Saved entries
open Literature.MathematicalPhysics.QuantumFieldTheory.Balaban1983to89
open Literature.MathematicalPhysics.QuantumFieldTheory.Balaban1983to89.Node00
open DagBinding T4Continuum T4DatumAssembly FlowStepRuns AveragingRT
open FlowStep (HBeta RGEqH prefixOf prefixOf_apply BetaLowerH BetaUpperH Box mem_box clampPrefix Y)
open Summit.QuantumFields.YangMills.Theorems.K0V23Stub3NonVacuity (exists_radius_antecedentsZB_inhabited_below)
open Summit.QuantumFields.YangMills.Theorems.K1RunwiseLettersOfBoxH (windowLetters_of_absBoxH)
open Summit.QuantumFields.YangMills.Theorems.K1RunRowsBoxCongrAxAtAxWitness (runRows_theta13OfThm1CCMWZBAx_window_of_half)
open Summit.QuantumFields.YangMills.Theorems.K0AllTorusOfStepTokensGuardedZBLamAx (provisos₁₃SepCoP_theta13OfThm1CCMWZBAx_gridGuard_of_thm1RegSepCoP7MGB_of_thm1GaugeGB_lam hDat_dataSmall7LamTopOfAx hseamAx_rfl)
open Summit.QuantumFields.YangMills.Theorems.BalabanUVNodesN11GaussianCertificateDefsChi (gaussPinH)
open Summit.QuantumFields.YangMills.Theorems.BalabanUVNodesN11Sect3SupplyChainDefsChi (Sect3Supplier)
open Summit.QuantumFields.YangMills.Theorems.BalabanUVNodesN11Sect3SupplyChainObligationsDefsChi (SupplierObligations OperandRowsAlongChain)
open Summit.QuantumFields.YangMills.Theorems.BalabanUVNodesN11K1ZBRoadDoorRowsChi (doorRows_gaussPinH_ofHistoryBlind_theta13OfThm1CCMWZB h11Family_gaussPinH_ofHistoryBlind_theta13OfThm1CCMWZB_of_exists_supplier_windowed)
open Summit.QuantumFields.YangMills.Theorems.K1RunwiseLettersOfBoxHAtRecord (runConstRemainder_zero_of_boxH')
open Summit.QuantumFields.YangMills.BalabanUVNodes.N17RunRemAtOfShiftAnchorLevel (survCont_anti)
open Summit.QuantumFields.YangMills.Theorems.BalabanUVNodesK2NamedJetsRunRemAt (RunConstRemainder SurvCont)
open Summit.QuantumFields.YangMills.Theorems.K1AxV11Defs (RecordSV RunRowsContAtSomeRecord13PWSVW endStatementBPrinted_window_of_recordSV_of_nodesW_of_runLetters)
open Summit.QuantumFields.YangMills.BalabanUVNodes.N24Stub1VWShareK1AxV114AERow (N24_rung1VW_bodyAt_of_bills_at_aeRow)
open Summit.QuantumFields.YangMills.BalabanUVNodes.N24Stub23VWShareK1AxV114 (N24_runRowsContAtSomeRecord13PWSVW_of_bodyAt_of_rows_of_cont)
open Summit.QuantumFields.YangMills.BalabanUVNodes.N24N09AxDoorNumericRows7PaidAtGaussPinThm1CCMWZBAx (N24_h09T_recordAx_at_gaussPinH_theta13OfThm1CCMWZBAx_of_analyticRows7)
open Summit.QuantumFields.YangMills.BalabanUVNodes.N13UV01LevelZeroAtThm1CCMWZBAxOfPrintedZ (uv_zero_densOfRecord₁₃_theta13OfThm1CCMWZBAx_printedZ_of_eflAbs_of_inInterval_of_runPartialSumFloor chiβOfRecord₁₃Ax_mem_Icc)

variable {F : T4Family} {N : ℕ} [NeZero N]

What you have to do: Report, from the entries above, each line where "Literature" is found.

Exercise solution:
open Literature.MathematicalPhysics.QuantumFieldTheory.Balaban1983to89
open Literature.MathematicalPhysics.QuantumFieldTheory.Balaban1983to89.Node00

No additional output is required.